Copy the data exactly from the line that contains "coefficients on the" through the line that contains "If every point", keeping both end lines and leaving out everything else.

Material provided:

+++++

import Summits.QuantumFields.YangMills.Theorems.BalabanLadderUVSeamRecCeilingsPolymerRarityComponents
import Literature.Probability.LatticeModels.LatticeAnimals
import Mathlib.Analysis.SpecificLimits.Basic
import HarnessLib

/-!
# Crux `UVSeamRec` (stmt-QuantumFields-20043), stub `stub_ceilings` (E0′): ENTROPY of the large-field component gas —
# the Peierls sum `Σ_{γ ∋ v connected} δ^{#γ} ≤ 2δ` and the density budget `W` of (PL)

Helper file (`--supports stmt-QuantumFields-20043`) of the width-lever seat `ym-20043-ceilings-p2` (lane B, gen 2); sequel
of p536610 `…CeilingsPolymerRarityComponents.lean` (the scale-zero COMPONENT gas obeys the product law (PL)(iv) for all
sub-families, weights `δ^{#γ}`).  HONEST FRAMING: combinatorial bookkeeping (any graph of bounded degree); it closes the
DENSITY BUDGET `Σ_γ c_{iγ} w_γ ≤ W` of p527372 / p528131 / p535725 for component gases with `w_γ = δ^{#γ}` once `δ` is
small ((Δ+1)²δ ≤ 1/2), e.g. the scale-zero gas of p536610 at `β ≥ β₀(ε)`; the multiscale gas of Bałaban's regions is
OPEN on odd tori; nothing of E0′; not a gap, not Clay.

* §1 `reflTransGen_reverse`, `cutConnected_of_reflTransGen` — the tree's notion of connectedness
  (`Literature.Probability.LatticeModels.LatticeAnimals`: every point of `γ` is joined to a base point by a chain of
  adjacencies inside `γ`) implies, for a SYMMETRIC adjacency, the cut-connectedness used by p536610
  (`inter_eq_empty_of_cutConnected`, `productLaw_of_components`).
* §2 **`sum_pow_card_le_two_mul`** — ENTROPY VERSUS ENERGY: for a symmetric adjacency with at most `Δ` neighbours per cell
  and `0 ≤ δ` with `(Δ+1)²·δ ≤ 1/2`, every finite family `𝒮` of connected polymers through a fixed cell `v` has
  `Σ_{γ∈𝒮} δ^{#γ} ≤ 2δ` (the tree's lattice-animal count `card_connectedFamily_le`: at most `(Δ+1)^{2k}` connected sets of
  size `k+1` through `v`; geometric series).
* §3 **`influenceBudget_le`** — the DENSITY BUDGET: if the influence coefficient of a polymer on a cube is sub-additive over
  its anchor cells, `c_γ ≤ Σ_{v ∈ anchors ∩ γ} κ_v` (`κ ≥ 0`), then `Σ_{γ∈𝒮} c_γ δ^{#γ} ≤ 2δ · Σ_{v∈anchors} κ_v` for every
  finite family `𝒮` of connected polymers — hypothesis `hW` of `integral_exp_mul_sum_influence_le` /
  `responseMoments_of_quadratic_and_polymerLaw` with `W = 2δ Σ_v κ_v` (for the canonical `(b^k/dist)⁴` coefficients on the
  shell of a radius-`R+1` cube at level 0, `Σ_v κ_v ≲ R³·R⁻⁴ ≤ 1`, β-uniform).

References: S. Friedli, Y. Velenik, *Statistical Mechanics of Lattice Systems* (2017) Lemma 3.38, eq. (5.27) (via the
tree's `LatticeAnimals`); R. Kotecký, D. Preiss, Commun. Math. Phys. 103 (1986) 491–498 (the convergence criterion this
sum feeds); D. Brydges, Les Houches 1984, §2.
-/

set_option autoImplicit false

noncomputable section

open Finset
open Literature.Probability.LatticeModels (card_connectedFamily_le exists_step_out)

namespace Summit.QuantumFields.YangMills.Cruxes.UVSeamRec.PolymerRarity

variable {V : Type*} [DecidableEq V]

/-! ## §1 Chain-connectedness (tree) implies cut-connectedness (p536610) for symmetric adjacencies -/

omit [DecidableEq V] in
/-- Chains of a symmetric relation reverse. [folklore] -/
theorem reflTransGen_reverse {r : V → V → Prop} (hr : ∀ x y, r x y → r y x) {a b : V}
    (h : Relation.ReflTransGen r a b) : Relation.ReflTransGen r b a := by
  induction h with
  | refl => exact Relation.ReflTransGen.refl
  | tail _ hcd ih => exact Relation.ReflTransGen.head (hr _ _ hcd) ih

/-- **Chain-connected ⇒ cut-connected.**  If every point of the finite set `S` is joined to the base point `v ∈ S` by a
chain of `R`-steps inside `S` (`R` symmetric), then every splitting `S = A ⊔ (S ∖ A)` into nonempty parts is crossed by an
`R`-step from `A` to `S ∖ A` — the hypothesis `hconn` of p536610's `productLaw_of_components` /
`productLaw_largePlaquetteComponents`. [folklore] -/
theorem cutConnected_of_reflTransGen {R : V → V → Prop} (hR : ∀ x y, R x y → R y x) {S : Finset V} {v : V}
    (hconn : ∀ w ∈ S, Relation.ReflTransGen (fun x y => R x y ∧ x ∈ S ∧ y ∈ S) v w) :
    ∀ A ⊆ S, A.Nonempty → (S \ A).Nonempty → ∃ u ∈ A, ∃ w ∈ S \ A, R u w := by
  intro A hA ⟨a, ha⟩ ⟨s, hs⟩
  have hsS : s ∈ S := (Finset.mem_sdiff.1 hs).1
  have hsA : s ∉ A := (Finset.mem_sdiff.1 hs).2
  by_cases hvA : v ∈ A
  · obtain ⟨x, y, hx, hy, hyS, hxy⟩ := exists_step_out (hconn s hsS) hvA hsA
    exact ⟨x, hx, y, Finset.mem_sdiff.2 ⟨hyS, hy⟩, hxy⟩
  · -- reverse the chain from `v` to `a ∈ A`: it runs from `A` to `v ∉ A`
    have hsymm : ∀ x y, (R x y ∧ x ∈ S ∧ y ∈ S) → (R y x ∧ y ∈ S ∧ x ∈ S) :=
      fun x y h => ⟨hR x y h.1, h.2.2, h.2.1⟩
    have hav := reflTransGen_reverse hsymm (hconn a (hA ha))
    obtain ⟨x, y, hx, hy, hyS, hxy⟩ := exists_step_out hav ha hvA
    exact ⟨x, hx, y, Finset.mem_sdiff.2 ⟨hyS, hy⟩, hxy⟩

omit [DecidableEq V] in
/-- Connected from one base point ⇒ connected from every point (symmetric adjacency). [folklore] -/
theorem reflTransGen_of_base {R : V → V → Prop} (hR : ∀ x y, R x y → R y x) {S : Finset V} {b : V}
    (hconn : ∀ w ∈ S, Relation.ReflTransGen (fun x y => R x y ∧ x ∈ S ∧ y ∈ S) b w) {v : V} (hv : v ∈ S) :
    ∀ w ∈ S, Relation.ReflTransGen (fun x y => R x y ∧ x ∈ S ∧ y ∈ S) v w := by
  intro w hw
  have hsymm : ∀ x y, (R x y ∧ x ∈ S ∧ y ∈ S) → (R y x ∧ y ∈ S ∧ x ∈ S) :=
    fun x y h => ⟨hR x y h.1, h.2.2, h.2.1⟩
  exact (reflTransGen_reverse hsymm (hconn v hv)).trans (hconn w hw)

/-! ## §2 Entropy versus energy: `Σ_{γ ∋ v connected} δ^{#γ} ≤ 2δ` -/

/-- **The Peierls entropy sum.**  Let `R` be a symmetric adjacency on cells with neighbour sets `nbr x ⊇ {y | R x y}` of
size `≤ Δ`, and `0 ≤ δ` with `(Δ+1)²·δ ≤ 1/2`.  Then every finite family `𝒮` of finite cell sets, each containing the
cell `v` and chain-connected from `v`, satisfies `Σ_{γ∈𝒮} δ^{#γ} ≤ 2δ`.  Proof: group by cardinality `k+1`; the tree's
lattice-animal count gives at most `(Δ+1)^{2k}` members of size `≤ k+1`; `δ Σ_k ((Δ+1)²δ)^k ≤ δ Σ_k 2^{−k} ≤ 2δ`.
[cite: FriedliVelenik2017, Lemma 3.38 and eq. (5.27)] -/
theorem sum_pow_card_le_two_mul {R : V → V → Prop} (hR : ∀ x y, R x y → R y x) {nbr : V → Finset V} {Δ : ℕ}
    (hΔ : ∀ x, (nbr x).card ≤ Δ) (hnbr : ∀ x y, R x y → y ∈ nbr x) (v : V) (𝒮 : Finset (Finset V))
    (h𝒮 : ∀ S ∈ 𝒮, v ∈ S ∧ ∀ w ∈ S, Relation.ReflTransGen (fun x y => R x y ∧ x ∈ S ∧ y ∈ S) v w)
    {δ : ℝ} (hδ : 0 ≤ δ) (hsmall : ((Δ : ℝ) + 1) ^ 2 * δ ≤ 1 / 2) :
    ∑ S ∈ 𝒮, δ ^ S.card ≤ 2 * δ := by
  -- group the family by cardinality `k + 1`, `k < n + 1`
  set n : ℕ := 𝒮.sup Finset.card with hn
  have hmaps : ∀ S ∈ 𝒮, S.card - 1 ∈ Finset.range (n + 1) := fun S hS =>
    Finset.mem_range.2 (by have := Finset.le_sup (f := Finset.card) hS; omega)
  have hpos : ∀ S ∈ 𝒮, 1 ≤ S.card := fun S hS => Finset.card_pos.2 ⟨v, (h𝒮 S hS).1⟩
  rw [← Finset.sum_fiberwise_of_maps_to hmaps]
  -- each fibre: at most `(Δ+1)^{2k}` members, each contributing `δ^{k+1}`
  have hfib : ∀ k ∈ Finset.range (n + 1),
      ∑ S ∈ 𝒮.filter (fun S => S.card - 1 = k), δ ^ S.card ≤ ((Δ : ℝ) + 1) ^ (2 * k) * δ ^ (k + 1) := by
    intro k _
    have hval : ∀ S ∈ 𝒮.filter (fun S => S.card - 1 = k), δ ^ S.card = δ ^ (k + 1) := by
      intro S hS
      obtain ⟨hS𝒮, hSk⟩ := Finset.mem_filter.1 hS
      have : S.card = k + 1 := by have := hpos S hS𝒮; omega
      rw [this]
    rw [Finset.sum_congr rfl hval, Finset.sum_const, nsmul_eq_mul]
    refine mul_le_mul_of_nonneg_right ?_ (by positivity)
    have hcount := card_connectedFamily_le hR hΔ hnbr v k (𝒮.filter fun S => S.card - 1 = k) fun S hS => by
      obtain ⟨hS𝒮, hSk⟩ := Finset.mem_filter.1 hS
      exact ⟨(h𝒮 S hS𝒮).1, by have := hpos S hS𝒮; omega, (h𝒮 S hS𝒮).2⟩
    exact_mod_cast hcount
  refine (Finset.sum_le_sum hfib).trans ?_
  -- geometric series
  have hq : ∀ k : ℕ, ((Δ : ℝ) + 1) ^ (2 * k) * δ ^ (k + 1) = δ * ((((Δ : ℝ) + 1) ^ 2 * δ) ^ k) := fun k => by
    rw [pow_mul, mul_pow, pow_succ]; ring
  simp_rw [hq]
  rw [← Finset.mul_sum]
  have hgeom : ∑ k ∈ Finset.range (n + 1), (((Δ : ℝ) + 1) ^ 2 * δ) ^ k ≤ 2 :=
    (Finset.sum_le_sum fun k _ => pow_le_pow_left₀ (by positivity) hsmall k).trans (sum_geometric_two_le _)
  calc δ * ∑ k ∈ Finset.range (n + 1), (((Δ : ℝ) + 1) ^ 2 * δ) ^ k ≤ δ * 2 :=
        mul_le_mul_of_nonneg_left hgeom hδ
    _ = 2 * δ := mul_comm _ _

/-! ## §3 The density budget `W` of (PL) for a component gas -/

/-- **Density budget of a connected-polymer gas.**  Symmetric adjacency with `≤ Δ` neighbours per cell, `0 ≤ δ`,
`(Δ+1)²δ ≤ 1/2`; a finite family `𝒮` of chain-connected polymers; influence coefficients `c γ` that are SUB-ADDITIVE over
anchor cells, `c γ ≤ Σ_{v ∈ anchors, v ∈ γ} κ v` with `κ ≥ 0` (a polymer influences the cube only through the anchor
cells it contains — for the scale-zero gas: the plaquettes of the cube's boundary shell).  Then
`Σ_{γ∈𝒮} c γ · δ^{#γ} ≤ 2δ · Σ_{v∈anchors} κ v` — the budget `hW` of p527372 `integral_exp_mul_sum_influence_le` and of
p535725 `responseMoments_of_quadratic_and_polymerLaw` for weights `w_γ = δ^{#γ}`.  With shell coefficients
`κ_v ≍ dist(v, x)⁻⁴ ≤ R⁻⁴` over the `≍ R³` boundary plaquettes of a radius-`R+1` cube the right-hand side is `≲ δ/R`,
β- and R-uniform. [folklore] -/
theorem influenceBudget_le {R : V → V → Prop} (hR : ∀ x y, R x y → R y x) {nbr : V → Finset V} {Δ : ℕ}
    (hΔ : ∀ x, (nbr x).card ≤ Δ) (hnbr : ∀ x y, R x y → y ∈ nbr x) (𝒮 : Finset (Finset V))
    (h𝒮 : ∀ S ∈ 𝒮, ∃ b ∈ S, ∀ w ∈ S, Relation.ReflTransGen (fun x y => R x y ∧ x ∈ S ∧ y ∈ S) b w)
    {δ : ℝ} (hδ : 0 ≤ δ) (hsmall : ((Δ : ℝ) + 1) ^ 2 * δ ≤ 1 / 2)
    (anchors : Finset V) (κ : V → ℝ) (hκ : ∀ v ∈ anchors, 0 ≤ κ v) (c : Finset V → ℝ)
    (hc : ∀ S ∈ 𝒮, c S ≤ ∑ v ∈ anchors.filter (fun v => v ∈ S), κ v) :
    ∑ S ∈ 𝒮, c S * δ ^ S.card ≤ 2 * δ * ∑ v ∈ anchors, κ v := by
  -- sub-additivity, then exchange the sums
  have h1 : ∑ S ∈ 𝒮, c S * δ ^ S.card ≤ ∑ S ∈ 𝒮, ∑ v ∈ anchors, (if v ∈ S then κ v * δ ^ S.card else 0) := by
    refine Finset.sum_le_sum fun S hS => ?_
    calc c S * δ ^ S.card ≤ (∑ v ∈ anchors.filter (fun v => v ∈ S), κ v) * δ ^ S.card :=
          mul_le_mul_of_nonneg_right (hc S hS) (by positivity)
      _ = ∑ v ∈ anchors, (if v ∈ S then κ v * δ ^ S.card else 0) := by
          rw [Finset.sum_mul, Finset.sum_filter]
  refine h1.trans ?_
  rw [Finset.sum_comm, Finset.mul_sum]
  refine Finset.sum_le_sum fun v hv => ?_
  -- the polymers through the anchor `v`: entropy sum `≤ 2δ`
  rw [← Finset.sum_filter]
  have h2 : ∑ S ∈ 𝒮.filter (fun S => v ∈ S), κ v * δ ^ S.card = κ v * ∑ S ∈ 𝒮.filter (fun S => v ∈ S), δ ^ S.card := by
    rw [Finset.mul_sum]
  rw [h2]
  have h3 : ∑ S ∈ 𝒮.filter (fun S => v ∈ S), δ ^ S.card ≤ 2 * δ := by
    refine sum_pow_card_le_two_mul hR hΔ hnbr v _ (fun S hS => ?_) hδ hsmall
    obtain ⟨hS𝒮, hvS⟩ := Finset.mem_filter.1 hS
    obtain ⟨b, hb, hconn⟩ := h𝒮 S hS𝒮
    exact ⟨hvS, reflTransGen_of_base hR hconn hvS⟩
  calc κ v * ∑ S ∈ 𝒮.filter (fun S => v ∈ S), δ ^ S.card ≤ κ v * (2 * δ) :=
        mul_le_mul_of_nonneg_left h3 (hκ v hv)
    _ = 2 * δ * κ v := by ring

end Summit.QuantumFields.YangMills.Cruxes.UVSeamRec.PolymerRarity

end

+++++

Result of this exercise:
  `responseMoments_of_quadratic_and_polymerLaw` with `W = 2δ Σ_v κ_v` (for the canonical `(b^k/dist)⁴` coefficients on the
  shell of a radius-`R+1` cube at level 0, `Σ_v κ_v ≲ R³·R⁻⁴ ≤ 1`, β-uniform).

References: S. Friedli, Y. Velenik, *Statistical Mechanics of Lattice Systems* (2017) Lemma 3.38, eq. (5.27) (via the
tree's `LatticeAnimals`); R. Kotecký, D. Preiss, Commun. Math. Phys. 103 (1986) 491–498 (the convergence criterion this
sum feeds); D. Brydges, Les Houches 1984, §2.
-/

set_option autoImplicit false

noncomputable section

open Finset
open Literature.Probability.LatticeModels (card_connectedFamily_le exists_step_out)

namespace Summit.QuantumFields.YangMills.Cruxes.UVSeamRec.PolymerRarity

variable {V : Type*} [DecidableEq V]

/-! ## §1 Chain-connectedness (tree) implies cut-connectedness (p536610) for symmetric adjacencies -/

omit [DecidableEq V] in
/-- Chains of a symmetric relation reverse. [folklore] -/
theorem reflTransGen_reverse {r : V → V → Prop} (hr : ∀ x y, r x y → r y x) {a b : V}
    (h : Relation.ReflTransGen r a b) : Relation.ReflTransGen r b a := by
  induction h with
  | refl => exact Relation.ReflTransGen.refl
  | tail _ hcd ih => exact Relation.ReflTransGen.head (hr _ _ hcd) ih

/-- **Chain-connected ⇒ cut-connected.**  If every point of the finite set `S` is joined to the base point `v ∈ S` by a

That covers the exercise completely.